None of the Above (was Re: Sendmail still default?)

Stephen John Smoogen smooge at gmail.com
Mon Oct 20 02:14:33 UTC 2008


On Sun, Oct 19, 2008 at 7:47 PM, seth vidal <skvidal at fedoraproject.org> wrote:
> On Sun, 2008-10-19 at 15:32 -0400, Colin Walters wrote:
>>  But it doesn't make
>> sense for the default desktop OS to be sending you email about all the
>> junk going on under the hood.
>
>
> I understand where you are coming from but I have to say the above
> statement is, imo, fundamentally wrong.
>

I am in mixed boat about this... trying to go through 100+ logwatches
every day is a headache as it is :). But knowing that there is a
failed cron job on some desktop because the rootkit was b0rked is
valuable... but I am not the average user.

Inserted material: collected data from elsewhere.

/-! ## §1 The ratio class through the V half-step on canonical blocks (O-V, A-V) -/

/-- **(O-V) / (A-V) ON CANONICAL BLOCKS, CT GRADE, AGGREGATE TRACKED ENERGY.**  Class `Σ'[X ≤ |k₀| ∧ u|k₀| ≤ v|k₁|]‖𝓕a_{j+1}‖²` (`0 < u`, `0 < v < uG`),
feed slope `(u′, v′)`, margin `q_n/q_d` with `uq_n < q_d(uG − v)`, fibre floor `Λ₀ ≥ 1` with `vΛ₀ ≤ uX`, lower cut-offs `Q₁^m < Q₂^m`
with the feed inclusion, `Y ≤ Q₁^m + 1` and `r_m ≤ r*`, `M_b` blocks, zone parameter `M ≥ 1` with `Mδ_j < π/2`, rounding `ε ≥ e^{−M²/2}`.
Then `class ≤ (√(A + β*/2) + √(ρ*/2 + Z) + √(Σ'[Y ≤ |k₀| ∧ u′|k₁| ≤ v′|k₀|]‖𝓕b_j‖²))² + ((1+γ)^{2(j+1)}/(Λ₀2^{M_b}))²` with `A, β*, ρ*, Z` as in the
file header (`S₀ = (uG−v)Λ₀/u`, `q₀ = q_nΛ₀/q_d`, `ϑ = uq_n/((uG−v)q_d − uq_n)`). [cite: Grafakos2014, Prop. 3.1.2 (5), Prop. 3.2.7 (3), §3.1.3] -/
theorem ratioClass_vstep_canonicalCTE_le {G : ℕ} (hγ : P.γ = G) (hδ₀ : 0 < P.δ₀) (hd : 0 < P.d) (hN₀ : 1 ≤ P.N₀)
    (hρN : 1 ≤ P.ρN) (a b : ℕ → UnitAddTorus (Fin 2) → ℝ) (has : ∀ j, IsSmooth (a j)) (h0 : a 0 = datum)
    (hb : ∀ j, b j = a j ∘ shearMap 0 1 (amp ⟨P.U j, P.U_periodic j, P.contDiff_U (P.δ_pos hδ₀ hd j)⟩ P.γ))
    (hab : ∀ j, a (j + 1) = b j ∘ shearMap 1 0 (amp ⟨P.U j, P.U_periodic j, P.contDiff_U (P.δ_pos hδ₀ hd j)⟩ P.γ))
    (j : ℕ) {u v X u' v' Y qn qd Λ0 : ℕ} (hu : 0 < u) (hv : 0 < v) (hvu : v < u * G) (hqd : 0 < qd)
    (hq : u * qn < qd * (u * G - v)) (hΛ0 : 1 ≤ Λ0) (hΛX : v * Λ0 ≤ u * X)
    (Q₁ : ℕ → ℕ) (hQ : ∀ m, Q₁ m < qn * (Λ0 * 2 ^ m) / qd)
    (hfeed : ∀ m, u' * (Λ0 * 2 ^ (m + 1)) ≤ v' * (Q₁ m + 1)) {rs : ℝ}
    (hr : ∀ m, (((Q₁ m : ℕ) : ℝ) + ((qn * (Λ0 * 2 ^ m) / qd : ℕ) : ℝ)) /
      (((qn * (Λ0 * 2 ^ m) / qd : ℕ) : ℝ) - ((Q₁ m : ℕ) : ℝ)) ≤ rs)
    (hY : ∀ m, Y ≤ Q₁ m + 1) (Mb : ℕ) {M ε : ℝ} (hM : 1 ≤ M) (hMδ : M * P.δ j < π / 2)
    (hε : Real.exp (-(M ^ 2 / 2)) ≤ ε) :
    ∑' k : Fin 2 → ℤ, (if (X : ℤ) ≤ |k 0| ∧ (u : ℤ) * |k 0| ≤ (v : ℤ) * |k 1| then (1 : ℝ) else 0) *
        ‖mFourierCoeff (fun x => (a (j + 1) x : ℂ)) k‖ ^ 2 ≤
      (Real.sqrt (6 * (P.N j : ℝ) ^ 2 * rs * (4 / (3 * (((u : ℝ) * G - v) * Λ0 / u) ^ 2) + 2 / (P.N j * (((u : ℝ) * G - v) * Λ0 / u))) / π ^ 2 +
            12 * (P.N j : ℝ) ^ 2 * ((u : ℝ) * qn / (((u : ℝ) * G - v) * qd - u * qn)) ^ 2 *
              (2 * ((qn : ℝ) * Λ0 / qd) / (P.N j * (((u : ℝ) * G - v) * Λ0 / u) ^ 2) + 2 * ((qn : ℝ) * Λ0 / qd) / ((P.N j : ℝ) ^ 2 * (((u : ℝ) * G - v) * Λ0 / u)) +
                1 / (((u : ℝ) * G - v) * Λ0 / u) ^ 2 + 1 / (P.N j * (((u : ℝ) * G - v) * Λ0 / u))) / π ^ 2 / 2) +
          Real.sqrt ((π * ((Λ0 : ℝ) * G) * 2 ^ Mb * ε / P.N j) ^ 2 / 2 + Mb * (8 * M * P.δ j / π * rs)) +
          Real.sqrt (∑' k : Fin 2 → ℤ, (if (Y : ℤ) ≤ |k 0| ∧ (u' : ℤ) * |k 1| ≤ (v' : ℤ) * |k 0| then (1 : ℝ) else 0) *
            ‖mFourierCoeff (fun x => (b j x : ℂ)) k‖ ^ 2)) ^ 2 +
        ((1 + P.γ) ^ (2 * (j + 1)) / ((Λ0 * 2 ^ Mb : ℕ) : ℝ)) ^ 2 := by
  -- the canonical data
  have hN : (0 : ℝ) < P.N j := by exact_mod_cast P.N_pos hN₀ hρN j
  have hδ : 0 < P.δ j := P.δ_pos hδ₀ hd j
  have hε0 : 0 ≤ ε := (Real.exp_pos _).le.trans hε
  set Λb : ℕ → ℕ := fun m => Λ0 * 2 ^ m with hΛb
  set Q₂ : ℕ → ℕ := fun m => qn * (Λ0 * 2 ^ m) / qd with hQ₂
  set R : ℕ → ℕ := fun m => Q₂ m - Q₁ m with hRdef
  set S₀ : ℝ := ((u : ℝ) * G - v) * Λ0 / u with hS₀
  set q₀ : ℝ := (qn : ℝ) * Λ0 / qd with hq₀
  set D₀ : ℝ := (((u : ℝ) * G - v) * qd - u * qn) * Λ0 / (u * qd) with hD₀
  have hΛge : ∀ m, 1 ≤ Λ0 * 2 ^ m := fun m => hΛ0.trans (canon_blocks_ge Λ0 m)
  have hur : (0 : ℝ) < u := by exact_mod_cast hu
  have hqdr : (0 : ℝ) < qd := by exact_mod_cast hqd
  have hΛ0r : (1 : ℝ) ≤ Λ0 := by exact_mod_cast hΛ0
  have hc2 : (0 : ℝ) < (u : ℝ) * G - v := by
    have : (v : ℝ) < (u : ℝ) * G := by exact_mod_cast hvu
    linarith
  have hc3 : (0 : ℝ) < ((u : ℝ) * G - v) * qd - u * qn := by
    have h1 : ((u * qn : ℕ) : ℝ) < ((qd * (u * G - v) : ℕ) : ℝ) := by exact_mod_cast hq
    rw [Nat.cast_mul, Nat.cast_mul, Nat.cast_sub hvu.le, Nat.cast_mul] at h1
    linarith
  have hD₀pos : 0 < D₀ := by positivity
  have hS₀pos : 0 < S₀ := by positivity
  have hq₀0 : 0 ≤ q₀ := by positivity
  have eQR : ∀ m, Q₁ m + R m = Q₂ m := fun m => Nat.add_sub_cancel' (hQ m).le
  have hRpos : ∀ m, 0 < R m := fun m => Nat.sub_pos_of_lt (hQ m)
  have hΛQ : ∀ m, u * (Q₁ m + R m) < Λb m * (u * G - v) := fun m => by
    rw [eQR]; exact canon_ratio_shift hq (hΛge m)
  -- the block data of the junk lemma
  have hDge : ∀ m, D₀ * 2 ^ m ≤ (((u : ℝ) * G - v) * Λb m - u * ((Q₁ m + R m : ℕ) : ℝ)) / u := fun m => by
    rw [eQR]
    have h := canon_ratio_den_ge (v := v) (G := G) (qn := qn) (Λ0 := Λ0) hu hqd m
    have e : D₀ * 2 ^ m = (((u : ℝ) * G - v) * qd - u * qn) * Λ0 * 2 ^ m / (u * qd) := by rw [hD₀]; ring
    rw [e]; exact h
  have hS : ∀ m, S₀ * 2 ^ m ≤ (((u : ℝ) * G - v) * Λb m - u * ((Q₁ m + R m : ℕ) : ℝ)) / u + ((Q₁ m + R m : ℕ) : ℝ) :=
    fun m => by
    have eΛ : ((Λb m : ℕ) : ℝ) = (Λ0 : ℝ) * 2 ^ m := by simp [hΛb]
    rw [eΛ, hS₀]
    apply le_of_eq
    field_simp
    ring
  have hQ0' : ∀ m, (0 : ℝ) ≤ ((Q₁ m + R m : ℕ) : ℝ) := fun m => by positivity
  have hQle : ∀ m, ((Q₁ m + R m : ℕ) : ℝ) ≤ q₀ * 2 ^ m := fun m => by
    rw [eQR, hq₀]
    have h := canon_Q₂_le qn qd (Λ0 * 2 ^ m)
    have e : (qn : ℝ) / qd * ((Λ0 * 2 ^ m : ℕ) : ℝ) = (qn : ℝ) * Λ0 / qd * 2 ^ m := by push_cast; ring
    rw [← e]; exact h
  have hT : ∀ m, (Real.sqrt ((2 * Q₁ m + R m : ℕ) * R m) / R m * 1) ^ 2 / 2 +
      (Real.sqrt ((2 * Q₁ m + R m : ℕ) * R m) / R m * 1) ^ 2 / 2 ≤ rs := fun m => by
    rw [boxTrace_halves_eq (Q₁ m) (hRpos m)]
    have e1 : 2 * Q₁ m + R m = Q₁ m + Q₂ m := by rw [two_mul, add_assoc, eQR]
    have e2 : ((R m : ℕ) : ℝ) = ((Q₂ m : ℕ) : ℝ) - ((Q₁ m : ℕ) : ℝ) := by
      rw [← eQR m, Nat.cast_add]; ring
    rw [e1, Nat.cast_add, e2]
    exact hr m
  have hT0 : ∀ m, 0 ≤ (Real.sqrt ((2 * Q₁ m + R m : ℕ) * R m) / R m * 1) ^ 2 / 2 +
      (Real.sqrt ((2 * Q₁ m + R m : ℕ) * R m) / R m * 1) ^ 2 / 2 := fun m => by positivity
  have hΛ'0 : ∀ m, (0 : ℝ) ≤ ((Λb (m + 1) * G : ℕ) : ℝ) := fun m => by positivity
  have hΛ' : ∀ m, ((Λb (m + 1) * G : ℕ) : ℝ) ≤ (Λ0 : ℝ) * G * 2 ^ (m + 1) := fun m => by
    apply le_of_eq
    simp [hΛb]
    ring
  -- the four scalar bounds in closed form
  have hA := ctTrace_sum_le (D := fun m => (((u : ℝ) * G - v) * Λb m - u * ((Q₁ m + R m : ℕ) : ℝ)) / u)
    (Q := fun m => ((Q₁ m + R m : ℕ) : ℝ))
    (T := fun m => (Real.sqrt ((2 * Q₁ m + R m : ℕ) * R m) / R m * 1) ^ 2 / 2 +
      (Real.sqrt ((2 * Q₁ m + R m : ℕ) * R m) / R m * 1) ^ 2 / 2) (N := (P.N j : ℝ)) (S₀ := S₀) (rs := rs)
    hN hS₀pos hS hT0 hT Mb
  have hβ := fun m (_ : m ∈ Finset.range Mb) => ctResidue_le (D := (((u : ℝ) * G - v) * Λb m - u * ((Q₁ m + R m : ℕ) : ℝ)) / u)
    (Q := ((Q₁ m + R m : ℕ) : ℝ)) (N := (P.N j : ℝ)) (D₀ := D₀) (S₀ := S₀) (q₀ := q₀) hN hD₀pos hS₀pos hq₀0
    (hDge m) (hS m) (hQ0' m) (hQle m)
  have eϑ : q₀ / D₀ = (u : ℝ) * qn / (((u : ℝ) * G - v) * qd - u * qn) := by
    rw [hq₀, hD₀]
    field_simp
  rw [eϑ] at hβ
  have hρ := fun m (hm : m ∈ Finset.range Mb) => ctRound_le (Λ' := ((Λb (m + 1) * G : ℕ) : ℝ)) (N := (P.N j : ℝ))
    (ℓ₀ := (Λ0 : ℝ) * G) (ε := ε) hN hε0 (by positivity) (hΛ'0 m) (hΛ' m) (Finset.mem_range.mp hm)
  have hZ := ctZone_sum_le (T := fun m => (Real.sqrt ((2 * Q₁ m + R m : ℕ) * R m) / R m * 1) ^ 2 / 2 +
      (Real.sqrt ((2 * Q₁ m + R m : ℕ) * R m) / R m * 1) ^ 2 / 2) (M := M) (δ := P.δ j) (rs := rs)
    (by linarith) hδ.le hT Mb
  beta_reduce at hA hZ
  -- the multi-block step
  have hstep := tsum_ratioClass_vstep_blocks_ctE_le P hγ hδ₀ hd hN₀ hρN a b has h0 hb hab j hu hv hvu Λb
    (canon_blocks_monotone Λ0) (by simpa [hΛb] using hΛ0) Mb (by simpa [hΛb] using hΛX) Q₁ R hRpos hΛQ hM hMδ hε
    (u' := u') (v' := v') (Y := Y) hfeed hY (by positivity) (by positivity) hA hβ hρ hZ
  exact hstep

So the first question that comes to mind.. is if the user doesn't know
that the email is being generated.. does it matter it exists? And what
environments are we dealing with?

1) Home use. Does Grandma want to know about logwatch or noisy cron
jobs? Does she even know that there is email in the root user mailbox
since she shouldn't ever log into it?

2) Small scale environment. (2-30 systems).
3) Medium environment (30-100) systems.
4) Large environment 100-1000 systems
5) Ginormouse 1000+ systems.

Each has its use case. When you get to the large to ginormous ones..
you really need to work on the tools for centralized logging, with
agents and things to track usage.

The small to medium are the ones which are probably the ones that need
more work. The Small one might have someone who knows to look at the
root mail spool but most of the time its going to be someone who has
his worn "Linux for Dummies" book from the last person who set up the
lab.

Email only makes sense for this person if
a) its easy to setup.
b) it gives useful information.
c) and they know what to do with it.

It really doesn't matter if a box has postfix, exim, ssmtp, smail, etc
if the email is just stuck on the local machine and the user has no
idea where it is, how to get it, or what it does. And in that case,
does generating the email in the first place help anything? If this
were some new service versus one that we system administrators have
been raised to think as a god-given right.. and we were looking at
adding it to the desktop environment would we? [I am talking about the
default state where email stays local, and the local user probably has
no idea its there.]

-- 
Stephen J Smoogen. -- BSD/GNU/Linux
How far that little candle throws his beams! So shines a good deed
in a naughty world. = Shakespeare. "The Merchant of Venice"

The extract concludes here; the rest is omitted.